# Clarifying the notion of Flux Linkage

1. Mar 31, 2015

### SKo

Hello!
Im having some trouble really understanding this concept. I'll summarize my difficulty in 2 situations that I struggle with:
1) Coil: The inductance of a coil with N turns is known to be proportional to N2. My question is why is that true? I know that the H-field (and therefore the B-field) is proportional to N because the current of the coil is crossing the closed contour N times (from Ampere's Law). Then we calculate the magnetic flux and then multiply that flux by N to get the flux linkage. But why do we multiply the flux by N? Doesnt this flux that we calculated already taking into acount the contribution of all the N turns?

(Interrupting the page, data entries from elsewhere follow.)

/-- **KERNEL FORM OF THE PAIR NODE‴ — CLOSER-OF-RECORD INPUT SHAPE, TWO-LEVEL GRAM, WIDE WINDOW**: as
`SquareTTPrimePinnedPairRowT.of_quotAdjChainNearKernelCertsG_wide` with `TGs_v := gramTBslices K_v blocks_v` (positivity inherited from
`gramTBCoef_posSemidef`, no obligation on the instance). [cite: WangEtAl2024, §III] [cite: Han2020Bootstrap, §3] [cite: JanssonChaykinKeil2008, §3]
[cite: Bertsekas1999NonlinearProgramming, Prop. 5.1.3] -/
theorem SquareTTPrimePinnedPairRowT.of_quotAdjChainNearKernelCerts_tb_wide
    (U : ℚ) (hU : 0 ≤ U) (n₀ : ℚ) (hn0 : 0 ≤ n₀) (hn2 : n₀ < 2) (sA sB : ℚ)
    {Λ Λ' : Finset (Site 2)} (h7 : box 2 7 ⊆ Λ') (hΛ : Λ ⊆ Λ') (h8 : thicken Λ 1 ⊆ Λ')
    (h0 : thicken ({0} : Finset (Site 2)) 1 ⊆ Λ') (hz : (0 : Site 2) ∈ Λ')
    -- tables and letters (shared)
    (D : QuotData N Nβ) (hxs : ∀ i, D.xs i ∈ Λ') (hix : ∀ y ∈ Λ', D.xs (D.ix y) = y)
    (hxsβ : ∀ j, D.xsβ j ∈ Λ) (hcovβ : ∀ x ∈ Λ, ∃ j, D.xsβ j = x)
    (d : Orb (Fin N) → Orb (PolySite Λ')) (hd : Function.Injective d)
    (hdx : ∀ i σ, d (orb i σ) = orb (PolySite.pt (D.xs i) (hxs i)) σ) (Bkey : ℕ)
    (dΛ : Orb (Fin Nβ) → Orb (PolySite Λ)) (hdΛ : ∀ j σ, dΛ (orb j σ) = orb (PolySite.pt (D.xsβ j) (hxsβ j)) σ)
    (hf : ∀ b, d (D.f b) = Orb.embMap (PolySite.incl hΛ) (dΛ b))
    (sp : Orb (Fin N) → Fin 2) (hsp : ∀ a, (ofLex (d a)).2 = sp a)
    (hokV : ∀ γc v, D.ok γc v = true →
      ∀ j : Fin Nβ, D.xs (D.ix (d4Vec (d4OfCode γc) (D.xsβ j) + siteOfPair v)) = d4Vec (d4OfCode γc) (D.xsβ j) + siteOfPair v)
    (o : Fin 2 → Orb (Fin N)) (ho : ∀ σ, d (o σ) = orb (PolySite.pt 0 hz) σ)
    -- the objective family and the SHARED eom words
    (X : ℝ → FermionOp (box 2 7)) (EB : List (Terms (Orb (Fin Nβ))))
    -- vertex A
    (THA : Terms (Orb (Fin N))) (hHA : termOp d THA = (hubbardTTPrimeFermionInteraction 1 (sA : ℝ) (U : ℝ)).localHamiltonian Λ')
    (TEA : Terms (Orb (Fin N)))
    (hEA : termOp d TEA = fermionEmbed (PolySite.incl h0) ((hubbardTTPrimeFermionInteraction 1 (sA : ℝ) (U : ℝ)).meanEnergyObs 1))
    (TXA : Terms (Orb (Fin N))) (hXA : termOp d TXA = fermionEmbed (PolySite.incl h7) (X (sA : ℝ)))
    (μA : Fin 2 → ℚ) (νA κA capA κA' flA : ℚ)
    (KA : ℕ) (blocksA : List (List (List ℤ × Terms (Orb (Fin N)))))
    (masksA : List (List Bool)) (hfarA : eomFarOK THA D.f EB masksA = true)
    (CWA : Terms (Orb (Fin N))) (hcwA : ∀ wc ∈ CWA, chargeW wc.1 ≠ 0 ∨ spinChargeW sp wc.1 ≠ 0)
    (AVA : List (Terms (Orb (Fin N))))
    (nsA : List ℕ) (MA : ℕ) (CsA : List SOSDual.EncPoly) (hC0A : CsA.getD 0 [] = []) (HsA : List (List (QHint Nβ)))
    (hchainA : ChainQAOK D Bkey MA CsA
      (groupSlices (residTGslicesNear TXA μA νA o κA capA κA' flA TEA (gramTBslices KA blocksA) THA D.f EB masksA
        (fun l : Fin 0 => l.elim0) (fun l : Fin 0 => l.elim0) CWA AVA) nsA) HsA)
    {βA : ℚ} (hβA : βA ≤ lowerConst (SOSDual.decPoly N (CsA.getD MA [])) + (μA 0 + μA 1) * (n₀ / 2 - νA))
    -- vertex B
    (THB : Terms (Orb (Fin N))) (hHB : termOp d THB = (hubbardTTPrimeFermionInteraction 1 (sB : ℝ) (U : ℝ)).localHamiltonian Λ')
    (TEB : Terms (Orb (Fin N)))
    (hEB : termOp d TEB = fermionEmbed (PolySite.incl h0) ((hubbardTTPrimeFermionInteraction 1 (sB : ℝ) (U : ℝ)).meanEnergyObs 1))
    (TXB : Terms (Orb (Fin N))) (hXB : termOp d TXB = fermionEmbed (PolySite.incl h7) (X (sB : ℝ)))
    (μB : Fin 2 → ℚ) (νB κB capB κB' flB : ℚ)
    (KB : ℕ) (blocksB : List (List (List ℤ × Terms (Orb (Fin N)))))
    (masksB : List (List Bool)) (hfarB : eomFarOK THB D.f EB masksB = true)
    (CWB : Terms (Orb (Fin N))) (hcwB : ∀ wc ∈ CWB, chargeW wc.1 ≠ 0 ∨ spinChargeW sp wc.1 ≠ 0)
    (AVB : List (Terms (Orb (Fin N))))
    (nsB : List ℕ) (MB : ℕ) (CsB : List SOSDual.EncPoly) (hC0B : CsB.getD 0 [] = []) (HsB : List (List (QHint Nβ)))
    (hchainB : ChainQAOK D Bkey MB CsB
      (groupSlices (residTGslicesNear TXB μB νB o κB capB κB' flB TEB (gramTBslices KB blocksB) THB D.f EB masksB
        (fun l : Fin 0 => l.elim0) (fun l : Fin 0 => l.elim0) CWB AVB) nsB) HsB)
    {βB : ℚ} (hβB : βB ≤ lowerConst (SOSDual.decPoly N (CsB.getD MB [])) + (μB 0 + μB 1) * (n₀ / 2 - νB)) :
    SquareTTPrimePinnedPairRowT (U : ℝ) (n₀ : ℝ) (sA : ℝ) (sB : ℝ) capA capB flA flB βA κA κA' βB κB κB' X := by
  have hTGA : termOp d (gramTBslices KA blocksA).flatten = gramForm (gramTBCoef KA blocksA) (gramTBOp d blocksA) := by
    rw [flatten_gramTBslices, termOp_gramTB_eq_gramForm]
  have hTGB : termOp d (gramTBslices KB blocksB).flatten = gramForm (gramTBCoef KB blocksB) (gramTBOp d blocksB) := by
    rw [flatten_gramTBslices, termOp_gramTB_eq_gramForm]
  exact SquareTTPrimePinnedPairRowT.of_quotAdjChainNearKernelCertsG_wide U hU n₀ hn0 hn2 sA sB h7 hΛ h8 h0 hz D hxs hix hxsβ hcovβ d hd hdx
    Bkey dΛ hdΛ hf sp hsp hokV o ho X EB
    THA hHA TEA hEA TXA hXA μA νA κA capA κA' flA (gramTBslices KA blocksA) (gramTBCoef_posSemidef KA blocksA) (gramTBOp d blocksA) hTGA
    masksA hfarA CWA hcwA AVA nsA MA CsA hC0A HsA hchainA hβA
    THB hHB TEB hEB TXB hXB μB νB κB capB κB' flB (gramTBslices KB blocksB) (gramTBCoef_posSemidef KB blocksB) (gramTBOp d blocksB) hTGB
    masksB hfarB CWB hcwB AVB nsB MB CsB hC0B HsB hchainB hβB

end KernelPairChainQuotAdjNearTB

/-! ## §3 The PLAIN hinted-quotient + adjoint edition (no eom masks: full `[H_{Λ'}, Γ B_k]` slices), two-level Gram, wide window — for toys and
small instances that do not need eom locality -/

section KernelPairChainQuotAdjTB

variable {N Nβ : ℕ} [NeZero N]

/-- **KERNEL FORM OF THE PAIR NODE‴ — `stepEQA` chains over the PLAIN sliced residual (`residTGslices`, no masks), TWO-LEVEL GRAM, WIDE WINDOW**:
the T-shape pair twin of `CARPolyWindow.affineOrbitLowerRowN_of_quotAdjChainKernelCertTB` (p677853) on any `Λ' ⊇ box 2 7`.
[cite: WangEtAl2024, §III] [cite: Han2020Bootstrap, §3] [cite: JanssonChaykinKeil2008, §3] [cite: Bertsekas1999NonlinearProgramming, Prop. 5.1.3] -/
theorem SquareTTPrimePinnedPairRowT.of_quotAdjChainKernelCerts_tb_wide
    (U : ℚ) (hU : 0 ≤ U) (n₀ : ℚ) (hn0 : 0 ≤ n₀) (hn2 : n₀ < 2) (sA sB : ℚ)
    {Λ Λ' : Finset (Site 2)} (h7 : box 2 7 ⊆ Λ') (hΛ : Λ ⊆ Λ') (h8 : thicken Λ 1 ⊆ Λ')
    (h0 : thicken ({0} : Finset (Site 2)) 1 ⊆ Λ') (hz : (0 : Site 2) ∈ Λ')
    -- tables and letters (shared)
    (D : QuotData N Nβ) (hxs : ∀ i, D.xs i ∈ Λ') (hix : ∀ y ∈ Λ', D.xs (D.ix y) = y)
    (hxsβ : ∀ j, D.xsβ j ∈ Λ) (hcovβ : ∀ x ∈ Λ, ∃ j, D.xsβ j = x)
    (d : Orb (Fin N) → Orb (PolySite Λ')) (hd : Function.Injective d)
    (hdx : ∀ i σ, d (orb i σ) = orb (PolySite.pt (D.xs i) (hxs i)) σ) (Bkey : ℕ)
    (dΛ : Orb (Fin Nβ) → Orb (PolySite Λ)) (hdΛ : ∀ j σ, dΛ (orb j σ) = orb (PolySite.pt (D.xsβ j) (hxsβ j)) σ)
    (hf : ∀ b, d (D.f b) = Orb.embMap (PolySite.incl hΛ) (dΛ b))
    (sp : Orb (Fin N) → Fin 2) (hsp : ∀ a, (ofLex (d a)).2 = sp a)
    (hokV : ∀ γc v, D.ok γc v = true →
      ∀ j : Fin Nβ, D.xs (D.ix (d4Vec (d4OfCode γc) (D.xsβ j) + siteOfPair v)) = d4Vec (d4OfCode γc) (D.xsβ j) + siteOfPair v)
    (o : Fin 2 → Orb (Fin N)) (ho : ∀ σ, d (o σ) = orb (PolySite.pt 0 hz) σ)
    -- the objective family and the SHARED eom words
    (X : ℝ → FermionOp (box 2 7)) (EB : List (Terms (Orb (Fin Nβ))))
    -- vertex A
    (THA : Terms (Orb (Fin N))) (hHA : termOp d THA = (hubbardTTPrimeFermionInteraction 1 (sA : ℝ) (U : ℝ)).localHamiltonian Λ')
    (TEA : Terms (Orb (Fin N)))
    (hEA : termOp d TEA = fermionEmbed (PolySite.incl h0) ((hubbardTTPrimeFermionInteraction 1 (sA : ℝ) (U : ℝ)).meanEnergyObs 1))
    (TXA : Terms (Orb (Fin N))) (hXA : termOp d TXA = fermionEmbed (PolySite.incl h7) (X (sA : ℝ)))
    (μA : Fin 2 → ℚ) (νA κA capA κA' flA : ℚ)
    (KA : ℕ) (blocksA : List (List (List ℤ × Terms (Orb (Fin N)))))
    (CWA : Terms (Orb (Fin N))) (hcwA : ∀ wc ∈ CWA, chargeW wc.1 ≠ 0 ∨ spinChargeW sp wc.1 ≠ 0)
    (AVA : List (Terms (Orb (Fin N))))
    (nsA : List ℕ) (MA : ℕ) (CsA : List SOSDual.EncPoly) (hC0A : CsA.getD 0 [] = []) (HsA : List (List (QHint Nβ)))
    (hchainA : ChainQAOK D Bkey MA CsA
      (groupSlices (residTGslices TXA μA νA o κA capA κA' flA TEA (gramTBslices KA blocksA) THA D.f EB
        (fun l : Fin 0 => l.elim0) (fun l : Fin 0 => l.elim0) CWA AVA) nsA) HsA)
    {βA : ℚ} (hβA : βA ≤ lowerConst (SOSDual.decPoly N (CsA.getD MA [])) + (μA 0 + μA 1) * (n₀ / 2 - νA))
    -- vertex B
    (THB : Terms (Orb (Fin N))) (hHB : termOp d THB = (hubbardTTPrimeFermionInteraction 1 (sB : ℝ) (U : ℝ)).localHamiltonian Λ')
    (TEB : Terms (Orb (Fin N)))
    (hEB : termOp d TEB = fermionEmbed (PolySite.incl h0) ((hubbardTTPrimeFermionInteraction 1 (sB : ℝ) (U : ℝ)).meanEnergyObs 1))
    (TXB : Terms (Orb (Fin N))) (hXB : termOp d TXB = fermionEmbed (PolySite.incl h7) (X (sB : ℝ)))
    (μB : Fin 2 → ℚ) (νB κB capB κB' flB : ℚ)
    (KB : ℕ) (blocksB : List (List (List ℤ × Terms (Orb (Fin N)))))
    (CWB : Terms (Orb (Fin N))) (hcwB : ∀ wc ∈ CWB, chargeW wc.1 ≠ 0 ∨ spinChargeW sp wc.1 ≠ 0)
    (AVB : List (Terms (Orb (Fin N))))
    (nsB : List ℕ) (MB : ℕ) (CsB : List SOSDual.EncPoly) (hC0B : CsB.getD 0 [] = []) (HsB : List (List (QHint Nβ)))
    (hchainB : ChainQAOK D Bkey MB CsB
      (groupSlices (residTGslices TXB μB νB o κB capB κB' flB TEB (gramTBslices KB blocksB) THB D.f EB
        (fun l : Fin 0 => l.elim0) (fun l : Fin 0 => l.elim0) CWB AVB) nsB) HsB)
    {βB : ℚ} (hβB : βB ≤ lowerConst (SOSDual.decPoly N (CsB.getD MB [])) + (μB 0 + μB 1) * (n₀ / 2 - νB)) :
    SquareTTPrimePinnedPairRowT (U : ℝ) (n₀ : ℝ) (sA : ℝ) (sB : ℝ) capA capB flA flB βA κA κA' βB κB κB' X := by
  -- vertex A: accepted family, adjoint generators, licences, semantic residual (full eom slices)
  set TsA := groupSlices (residTGslices TXA μA νA o κA capA κA' flA TEA (gramTBslices KA blocksA) THA D.f EB
    (fun l : Fin 0 => l.elim0) (fun l : Fin 0 => l.elim0) CWA AVA) nsA with hTsA
  set LA := allMovesZ D Bkey TsA HsA MA with hLA
  set LAA := allAdj D Bkey TsA HsA MA with hLAA
  have hLokA : ∀ n, ∀ mv ∈ allMovesZ D Bkey TsA HsA n, D.ok mv.1 mv.2.1 = true := by
    intro n
    induction n with
    | zero => intro mv hmv; rw [allMovesZ_zero] at hmv; exact absurd hmv List.not_mem_nil
    | succ n ih =>
      intro mv hmv
      rw [allMovesZ_succ, List.mem_append] at hmv
      rcases hmv with hmv | hmv
      · exact ih mv hmv
      · rw [movesOfZ, quotMovesZ, List.mem_filterMap] at hmv
        obtain ⟨a, ha, hmap⟩ := hmv
        obtain ⟨e, hae, hFe⟩ := Option.map_eq_some_iff.1 hmap
        obtain ⟨hok, -, -⟩ := annotate_ok D Bkey _ _ a ha e hae
        rw [← hFe]
        exact hok
  let γfA : Fin LA.length → DihedralGroup 4 := fun l => d4OfCode (LA.get l).1
  let wvfA : Fin LA.length → Site 2 := fun l => siteOfPair (LA.get l).2.1
  let gfA : Fin LA.length → Orb (Fin Nβ) → Orb (Fin N) := fun l => gq D (γfA l) (wvfA l)
  let SYfA : Fin LA.length → Terms (Orb (Fin Nβ)) := fun l => (LA.get l).2.2
  have hshA : ∀ l, d4ShiftSet (γfA l) (wvfA l) Λ ⊆ Λ' := fun l =>
    shiftSet_subset_of_table D hxs hcovβ (γfA l) (wvfA l) (hokV _ _ (hLokA MA _ (List.get_mem LA l)))
  have hgA : ∀ l b, d (gfA l b) = Orb.embMap (PolySite.incl (hshA l)) (Orb.embMap (PolySite.d4Emb (γfA l) (wvfA l) Λ) (dΛ b)) :=
    fun l b => by rw [← orb_ofLex_eq b]; exact d_gq D hxs d hdx hix hxsβ dΛ hdΛ (γfA l) (wvfA l) (hshA l) _ _
  have hTGA : termOp d (gramTBslices KA blocksA).flatten = gramForm (gramTBCoef KA blocksA) (gramTBOp d blocksA) := by
    rw [flatten_gramTBslices, termOp_gramTB_eq_gramForm]
  have hRA : evalPoly d (SOSDual.decPoly N (CsA.getD MA [])) = termOp d
      (residTG TXA μA νA o κA capA κA' flA TEA (gramTBslices KA blocksA).flatten THA D.f EB gfA SYfA CWA (AVA ++ LAA)) := by
    rw [evalPoly_chainQA_nil hd hC0A hchainA, hTsA, flatten_groupSlices, flatten_residTGslices,
      termOp_residTG_moves_adj d TXA μA νA o κA capA κA' flA TEA _ THA D.f EB gfA SYfA CWA AVA LAA, ← hLA, ← hLAA,
      termOp_symTL_eq]
  -- vertex B: accepted family, adjoint generators, licences, semantic residual (full eom slices)
  set TsB := groupSlices (residTGslices TXB μB νB o κB capB κB' flB TEB (gramTBslices KB blocksB) THB D.f EB
    (fun l : Fin 0 => l.elim0) (fun l : Fin 0 => l.elim0) CWB AVB) nsB with hTsB
  set LB := allMovesZ D Bkey TsB HsB MB with hLB
  set LAB := allAdj D Bkey TsB HsB MB with hLAB
  have hLokB : ∀ n, ∀ mv ∈ allMovesZ D Bkey TsB HsB n, D.ok mv.1 mv.2.1 = true := by
    intro n
    induction n with
    | zero => intro mv hmv; rw [allMovesZ_zero] at hmv; exact absurd hmv List.not_mem_nil
    | succ n ih =>
      intro mv hmv
      rw [allMovesZ_succ, List.mem_append] at hmv
      rcases hmv with hmv | hmv
      · exact ih mv hmv
      · rw [movesOfZ, quotMovesZ, List.mem_filterMap] at hmv
        obtain ⟨a, ha, hmap⟩ := hmv
        obtain ⟨e, hae, hFe⟩ := Option.map_eq_some_iff.1 hmap
        obtain ⟨hok, -, -⟩ := annotate_ok D Bkey _ _ a ha e hae
        rw [← hFe]
        exact hok
  let γfB : Fin LB.length → DihedralGroup 4 := fun l => d4OfCode (LB.get l).1
  let wvfB : Fin LB.length → Site 2 := fun l => siteOfPair (LB.get l).2.1
  let gfB : Fin LB.length → Orb (Fin Nβ) → Orb (Fin N) := fun l => gq D (γfB l) (wvfB l)
  let SYfB : Fin LB.length → Terms (Orb (Fin Nβ)) := fun l => (LB.get l).2.2
  have hshB : ∀ l, d4ShiftSet (γfB l) (wvfB l) Λ ⊆ Λ' := fun l =>
    shiftSet_subset_of_table D hxs hcovβ (γfB l) (wvfB l) (hokV _ _ (hLokB MB _ (List.get_mem LB l)))
  have hgB : ∀ l b, d (gfB l b) = Orb.embMap (PolySite.incl (hshB l)) (Orb.embMap (PolySite.d4Emb (γfB l) (wvfB l) Λ) (dΛ b)) :=
    fun l b => by rw [← orb_ofLex_eq b]; exact d_gq D hxs d hdx hix hxsβ dΛ hdΛ (γfB l) (wvfB l) (hshB l) _ _
  have hTGB : termOp d (gramTBslices KB blocksB).flatten = gramForm (gramTBCoef KB blocksB) (gramTBOp d blocksB) := by
    rw [flatten_gramTBslices, termOp_gramTB_eq_gramForm]
  have hRB : evalPoly d (SOSDual.decPoly N (CsB.getD MB [])) = termOp d
      (residTG TXB μB νB o κB capB κB' flB TEB (gramTBslices KB blocksB).flatten THB D.f EB gfB SYfB CWB (AVB ++ LAB)) := by
    rw [evalPoly_chainQA_nil hd hC0B hchainB, hTsB, flatten_groupSlices, flatten_residTGslices,
      termOp_residTG_moves_adj d TXB μB νB o κB capB κB' flB TEB _ THB D.f EB gfB SYfB CWB AVB LAB, ← hLB, ← hLAB,
      termOp_symTL_eq]
  exact SquareTTPrimePinnedPairRowT.of_residPolys_wide U hU n₀ hn0 hn2 sA sB h7 hΛ h8 h0 hz d dΛ D.f hf sp hsp o ho X EB
    THA hHA TEA hEA TXA hXA μA νA κA capA κA' flA (gramTBslices KA blocksA).flatten (gramTBCoef_posSemidef KA blocksA)
    (gramTBOp d blocksA) hTGA γfA wvfA hshA gfA hgA SYfA CWA hcwA (AVA ++ LAA) hRA hβA
    THB hHB TEB hEB TXB hXB μB νB κB capB κB' flB (gramTBslices KB blocksB).flatten (gramTBCoef_posSemidef KB blocksB)
    (gramTBOp d blocksB) hTGB γfB wvfB hshB gfB hgB SYfB CWB hcwB (AVB ++ LAB) hRB hβB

2) Infinitely long wire: Assume an infinitely long wire with radius r. The flux linkage inside the wire (i.e. x<r) is proprtional to the ratio of the areas $\frac{\pi x^{2}}{\pi r^{2}}$. In my book it is explained that this can be thought of as a fractional turn and I do understand the logic behind it but I cannot find any rigorous mathematical proof the proves that the flux linkage is $\lambda =\frac{\pi x^{2}}{\pi r^{2}}\varphi$. Can someone prove it or direct me to a source that proves it?

That's all for now :) Thanks!

2. Apr 1, 2015

### Hesch

1) The inductance is by definition:

L = ψ / I
or to be more exact:
L = ψw / I , where ψw is the flux-winding-number (Ψ*N).

So as both ψ and ψw are proportional to N, the unductance L is propotional to N2. (That was a load of nonsense, but I hope you will understand it anyway).

Last edited: Apr 1, 2015
3. Apr 2, 2015

### SKo

Well I understand the math but failing to see why this is true physically. Flux linkage physically means the total amount of flux linking the N turns of the coil and is generally calculated as the sum of flux contribution of each turn. But when we calculate the flux we already taking into account the N turns of the coil while we solve Ampere's Law. So what is the physical meaning of multiplying this flux again by N?

4. Apr 3, 2015

### Hesch

Say you put an ac-current of 1A through a coil with 1 turn, and that due to frequency and dimension of the turn, an emf of 1V will be induced in the coil.

Now if you add another turn, so that you have two turns, then the flux will be doubled, and this doubled flux will pass through two turns, and an emf in the coil will be 4V, (double flux through double number of turns). The induced emf is proportional to dψw / dt.